- [What you should do]: Pull from the data below each line where the word "Literature" occurs, and copy it.

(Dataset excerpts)
▬▬▬▬▬▬▬▬▬▬

import Literature.AlgebraicGeometry.Resolution.FBlowup
import Literature.AlgebraicGeometry.Resolution.BlowupsGlue
import HarnessLib

/-!
# Uniqueness of F-blowups

Topic: `Literature/AlgebraicGeometry/Resolution`. PROVED: **two `e`-th F-blowups of the same
integral scheme are isomorphic over it** (`IsFBlowup.unique`), i.e. Yasuda's `FB_e(X) → X`
(Amer. J. Math. 134 (2012), Def. 2.2) is determined up to unique isomorphism by the local
description "blow-up of the Frobenius norm ideal on each affine open" (`IsFBlowup`,
`FBlowup.lean`; O. Villamayor U., J. Algebra 295 (2006), 3.4: "any representative defines the
same morphism over `Spec(A)` … these morphisms patch").

* `IsFBlowup.isBlowup_of_isFrobeniusNormIdeal` — an F-blowup is a blowing up, over a nonempty
  affine open `U`, along the ideal sheaf of **every** Frobenius norm ideal of `Γ(X, U)`
  (isomorphic fractional ideals have the same blowing ups, `BlowupsScaling.lean`);
* `IsBlowup.hom_ext_of_range_subset'` — uniqueness of morphisms to a blowing up over an open,
  with the centre given on the open (variant of the tree's `hom_ext_of_range_subset`);
* `IsFBlowup.exists_hom` — morphisms `π₁⁻¹(U) → π₂⁻¹(U)` over the nonempty affine opens `U`
  commuting with the projections glue to `Y₁ → Y₂` over `X` (compatibility on overlaps by the
  uniqueness half of the universal property over affine opens inside `U ∩ U'`);
* `IsFBlowup.unique` — the isomorphism `Y₁ ≅ Y₂` over `X`.

## Sources

* T. Yasuda, Amer. J. Math. 134 (2012) = arXiv:0706.2700, Def. 2.2, Prop. 2.5. [Yasuda2012]
* O. Villamayor U., J. Algebra 295 (2006), Thm. 3.3 (uniqueness in the universal property), 3.4.
  [Villamayoru2006]
-/

noncomputable section

open CategoryTheory CategoryTheory.Limits AlgebraicGeometry TopologicalSpace

namespace Literature.AlgebraicGeometry.Resolution

universe u

/-! ## Uniqueness of lifts over an open, centre given on the open -/

/-- **Uniqueness of morphisms to a blowing up, local form**: if `π` restricted over the open
`U ⊆ X` is a blowing up of `U` along `K`, and `a, b : T → Y'` have the same composite
`a ≫ π = b ≫ π`, factoring as `q' ≫ U.ι` with `K` pulling back along `q'` to an effective Cartier
divisor, then `a = b`. [cite: StacksProject, Tag 0806] -/
theorem IsBlowup.hom_ext_of_range_subset' {Y' X : Scheme.{u}} {π : Y' ⟶ X} (U : X.Opens)
    {K : (U : Scheme.{u}).IdealSheafData} (hU : IsBlowup (π ∣_ U) K) {T : Scheme.{u}}
    {a b : T ⟶ Y'} (hab : a ≫ π = b ≫ π) (q' : T ⟶ U) (hq' : q' ≫ U.ι = a ≫ π)
    (hcart : IsEffectiveCartier (K.comap q')) : a = b := by
  have hrange : Set.range (a ≫ π) ⊆ (U : Set X) := by
    rintro _ ⟨t, rfl⟩
    rw [← hq']
    exact (q' t).2
  have hra : Set.range a ⊆ Set.range (π ⁻¹ᵁ U).ι := by
    rintro _ ⟨t, rfl⟩
    rw [Scheme.Opens.range_ι]
    exact hrange ⟨t, rfl⟩
  have hrb : Set.range b ⊆ Set.range (π ⁻¹ᵁ U).ι := by
    rintro _ ⟨t, rfl⟩
    rw [Scheme.Opens.range_ι]
    change (b ≫ π) t ∈ U
    rw [← hab]
    exact hrange ⟨t, rfl⟩
  let a' := IsOpenImmersion.lift (π ⁻¹ᵁ U).ι a hra
  let b' := IsOpenImmersion.lift (π ⁻¹ᵁ U).ι b hrb
  have ha' : a' ≫ (π ⁻¹ᵁ U).ι = a := IsOpenImmersion.lift_fac _ _ _
  have hb' : b' ≫ (π ⁻¹ᵁ U).ι = b := IsOpenImmersion.lift_fac _ _ _
  have ha'' : a' ≫ (π ∣_ U) = q' := by
    rw [← cancel_mono U.ι, Category.assoc, morphismRestrict_ι, ← Category.assoc, ha', hq']
  have hb'' : b' ≫ (π ∣_ U) = q' := by
    rw [← cancel_mono U.ι, Category.assoc, morphismRestrict_ι, ← Category.assoc, hb', hq', hab]
  have hcart' : IsEffectiveCartier (K.comap (a' ≫ (π ∣_ U))) := by
    rw [ha'']
    exact hcart
  have : a' = b' := hU.hom_ext hcart' (by rw [ha'', hb''])
  rw [← ha', ← hb', this]

/-! ## Gluing morphisms between schemes blown up over the affine opens -/

section Glue

variable {Y₁ Y₂ X : Scheme.{u}} (π₁ : Y₁ ⟶ X) (π₂ : Y₂ ⟶ X) {ι : Type*} (V : ι → X.Opens)

/-- **Gluing morphisms of `X`-schemes along a cover of the base with local uniqueness**: let
`V i` be an open cover of `X` closed under passing to small affine opens inside pairwise
intersections (`hbasis`), over each of which `π₂` is a blowing up along an ideal sheaf `K i`
that pulls back along `π₁` to an effective Cartier divisor; then morphisms
`m i : π₁⁻¹(V i) → π₂⁻¹(V i)` over `V i` glue to a morphism `Y₁ → Y₂` over `X`.
[cite: StacksProject, Tag 0806] -/
theorem exists_hom_of_local (hV : ⨆ i, V i = ⊤) (hbasis : ∀ (i j : ι) (x : X), x ∈ V i ⊓ V j →
      ∃ l, x ∈ V l ∧ V l ≤ V i ⊓ V j)
    (K : ∀ i, ((V i : X.Opens) : Scheme.{u}).IdealSheafData)
    (h₂ : ∀ i, IsBlowup (π₂ ∣_ V i) (K i))
    (h₁ : ∀ i, IsEffectiveCartier ((K i).comap (π₁ ∣_ V i)))
    (m : ∀ i, (π₁ ⁻¹ᵁ V i : Scheme.{u}) ⟶ (π₂ ⁻¹ᵁ V i : Scheme.{u}))
    (hm : ∀ i, m i ≫ (π₂ ∣_ V i) = π₁ ∣_ V i) :
    ∃ G : Y₁ ⟶ Y₂, G ≫ π₂ = π₁ ∧ ∀ i, (π₁ ⁻¹ᵁ V i).ι ≫ G = m i ≫ (π₂ ⁻¹ᵁ V i).ι := by
  let 𝒱 := Y₁.openCoverOfIsOpenCover (fun i => π₁ ⁻¹ᵁ V i) (.mk (π₁.iSup_preimage_eq_top hV))
  let g : ∀ i, (π₁ ⁻¹ᵁ V i : Scheme.{u}) ⟶ Y₂ := fun i => m i ≫ (π₂ ⁻¹ᵁ V i).ι
  have hgπ : ∀ i, g i ≫ π₂ = (π₁ ⁻¹ᵁ V i).ι ≫ π₁ := fun i => by
    change (m i ≫ (π₂ ⁻¹ᵁ V i).ι) ≫ π₂ = _
    rw [Category.assoc, ← morphismRestrict_ι, ← Category.assoc, hm i, morphismRestrict_ι]
  -- compatibility on overlaps: local on the overlap, by uniqueness over small opens `V l`
  have hcompat : ∀ i j : ι,
      pullback.fst ((π₁ ⁻¹ᵁ V i).ι) ((π₁ ⁻¹ᵁ V j).ι) ≫ g i = pullback.snd _ _ ≫ g j := by
    intro i j
    let P := pullback ((π₁ ⁻¹ᵁ V i).ι) ((π₁ ⁻¹ᵁ V j).ι)
    -- the common composite `t : P → X`, with image in `V i ∩ V j`
    obtain ⟨t, ht⟩ : ∃ t : P ⟶ X,
        t = pullback.fst ((π₁ ⁻¹ᵁ V i).ι) ((π₁ ⁻¹ᵁ V j).ι) ≫ (π₁ ⁻¹ᵁ V i).ι ≫ π₁ := ⟨_, rfl⟩
    have ht' : t = pullback.snd ((π₁ ⁻¹ᵁ V i).ι) ((π₁ ⁻¹ᵁ V j).ι) ≫ (π₁ ⁻¹ᵁ V j).ι ≫ π₁ := by
      rw [ht, ← Category.assoc, pullback.condition, Category.assoc]
    have hat : (pullback.fst ((π₁ ⁻¹ᵁ V i).ι) ((π₁ ⁻¹ᵁ V j).ι) ≫ g i) ≫ π₂ = t := by
      rw [Category.assoc, hgπ i, ht]
    have hbt : (pullback.snd ((π₁ ⁻¹ᵁ V i).ι) ((π₁ ⁻¹ᵁ V j).ι) ≫ g j) ≫ π₂ = t := by
      rw [Category.assoc, hgπ j, ht']
    have hab : (pullback.fst ((π₁ ⁻¹ᵁ V i).ι) ((π₁ ⁻¹ᵁ V j).ι) ≫ g i) ≫ π₂ =
        (pullback.snd _ _ ≫ g j) ≫ π₂ := by rw [hat, hbt]
    have htmem : ∀ z : P, t z ∈ V i ⊓ V j := fun z => by
      constructor
      · rw [ht]
        exact (pullback.fst ((π₁ ⁻¹ᵁ V i).ι) ((π₁ ⁻¹ᵁ V j).ι) z).2
      · rw [ht']
        exact (pullback.snd ((π₁ ⁻¹ᵁ V i).ι) ((π₁ ⁻¹ᵁ V j).ι) z).2
    -- equality is local on `P`: cover `P` by the `t⁻¹(V l)`, `V l ⊆ V i ∩ V j`
    let L := {l : ι // V l ≤ V i ⊓ V j}
    have hLcov : ⨆ l : L, t ⁻¹ᵁ V l.1 = ⊤ := by
      refine top_le_iff.mp fun z _ => ?_
      obtain ⟨l, hzl, hl⟩ := hbasis i j (t z) (htmem z)
      exact Opens.mem_iSup.mpr ⟨⟨l, hl⟩, hzl⟩
    let 𝒲 := P.openCoverOfIsOpenCover (fun l : L => t ⁻¹ᵁ V l.1) (.mk hLcov)
    refine Scheme.Cover.hom_ext 𝒲 _ _ fun l => ?_
    change (t ⁻¹ᵁ V l.1).ι ≫ (pullback.fst _ _ ≫ g i) = (t ⁻¹ᵁ V l.1).ι ≫ (pullback.snd _ _ ≫ g j)
    -- compare by uniqueness for the blowing up over `V l`
    have halb : ((t ⁻¹ᵁ V l.1).ι ≫ (pullback.fst ((π₁ ⁻¹ᵁ V i).ι) ((π₁ ⁻¹ᵁ V j).ι) ≫ g i)) ≫ π₂ =
        ((t ⁻¹ᵁ V l.1).ι ≫ (pullback.snd _ _ ≫ g j)) ≫ π₂ := by
      have hab' := hab
      simp only [Category.assoc] at hab' ⊢
      exact congrArg (fun k => (t ⁻¹ᵁ V l.1).ι ≫ k) hab'
    -- the factorisation `q' : t⁻¹(V l) → V l` of the common composite `(t⁻¹ V l).ι ≫ t`
    have hrq : Set.range ((t ⁻¹ᵁ V l.1).ι ≫ t) ⊆ Set.range (V l.1).ι := by
      rintro _ ⟨z, rfl⟩
      rw [Scheme.Opens.range_ι]
      exact z.2
    let q' := IsOpenImmersion.lift (V l.1).ι ((t ⁻¹ᵁ V l.1).ι ≫ t) hrq
    have hq' : q' ≫ (V l.1).ι =
        ((t ⁻¹ᵁ V l.1).ι ≫ (pullback.fst ((π₁ ⁻¹ᵁ V i).ι) ((π₁ ⁻¹ᵁ V j).ι) ≫ g i)) ≫ π₂ := by
      rw [IsOpenImmersion.lift_fac, Category.assoc, hat]
    -- `q'` factors through `π₁ ∣_ V l` via an open immersion, so `K l` pulls back to a
    -- Cartier divisor along it
    have hrs : Set.range ((t ⁻¹ᵁ V l.1).ι ≫ pullback.fst ((π₁ ⁻¹ᵁ V i).ι) ((π₁ ⁻¹ᵁ V j).ι) ≫
        (π₁ ⁻¹ᵁ V i).ι) ⊆ Set.range (π₁ ⁻¹ᵁ V l.1).ι := by
      rintro _ ⟨z, rfl⟩
      rw [Scheme.Opens.range_ι]
      have hz : t z.1 ∈ V l.1 := z.2
      have hz' : (pullback.fst ((π₁ ⁻¹ᵁ V i).ι) ((π₁ ⁻¹ᵁ V j).ι) ≫ (π₁ ⁻¹ᵁ V i).ι ≫ π₁) z.1 ∈
          V l.1 := by
        rw [← ht]
        exact hz
      simpa [Scheme.Hom.comp_apply] using hz'
    let s := IsOpenImmersion.lift (π₁ ⁻¹ᵁ V l.1).ι _ hrs
    have hs : s ≫ (π₁ ⁻¹ᵁ V l.1).ι = (t ⁻¹ᵁ V l.1).ι ≫ pullback.fst _ _ ≫ (π₁ ⁻¹ᵁ V i).ι :=
      IsOpenImmersion.lift_fac _ _ _
    haveI : IsOpenImmersion (s ≫ (π₁ ⁻¹ᵁ V l.1).ι) := by
      rw [hs]
      infer_instance
    haveI : IsOpenImmersion s := IsOpenImmersion.of_comp s (π₁ ⁻¹ᵁ V l.1).ι
    have hsq : s ≫ (π₁ ∣_ V l.1) = q' := by
      rw [← cancel_mono (V l.1).ι, Category.assoc, morphismRestrict_ι, ← Category.assoc, hs,
        IsOpenImmersion.lift_fac, Category.assoc, Category.assoc, ht]
    have hcart : IsEffectiveCartier ((K l.1).comap q') := by
      rw [← hsq, Scheme.IdealSheafData.comap_comp]
      exact (h₁ l.1).comap_of_isOpenImmersion s
    exact IsBlowup.hom_ext_of_range_subset' (V l.1) (h₂ l.1) halb q' hq' hcart
  refine ⟨𝒱.glueMorphisms g hcompat, ?_, fun i => Scheme.Cover.ι_glueMorphisms 𝒱 g hcompat i⟩
  apply Scheme.Cover.hom_ext 𝒱
  intro i
  change (π₁ ⁻¹ᵁ V i).ι ≫ 𝒱.glueMorphisms g hcompat ≫ π₂ = (π₁ ⁻¹ᵁ V i).ι ≫ π₁
  rw [← Category.assoc]
  have : (π₁ ⁻¹ᵁ V i).ι ≫ 𝒱.glueMorphisms g hcompat = g i :=
    Scheme.Cover.ι_glueMorphisms 𝒱 g hcompat i
  rw [this, hgπ i]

▬▬▬▬▬▬▬▬▬▬

- [Output for this task]:
import Literature.AlgebraicGeometry.Resolution.FBlowup
import Literature.AlgebraicGeometry.Resolution.BlowupsGlue
Topic: `Literature/AlgebraicGeometry/Resolution`. PROVED: **two `e`-th F-blowups of the same
namespace Literature.AlgebraicGeometry.Resolution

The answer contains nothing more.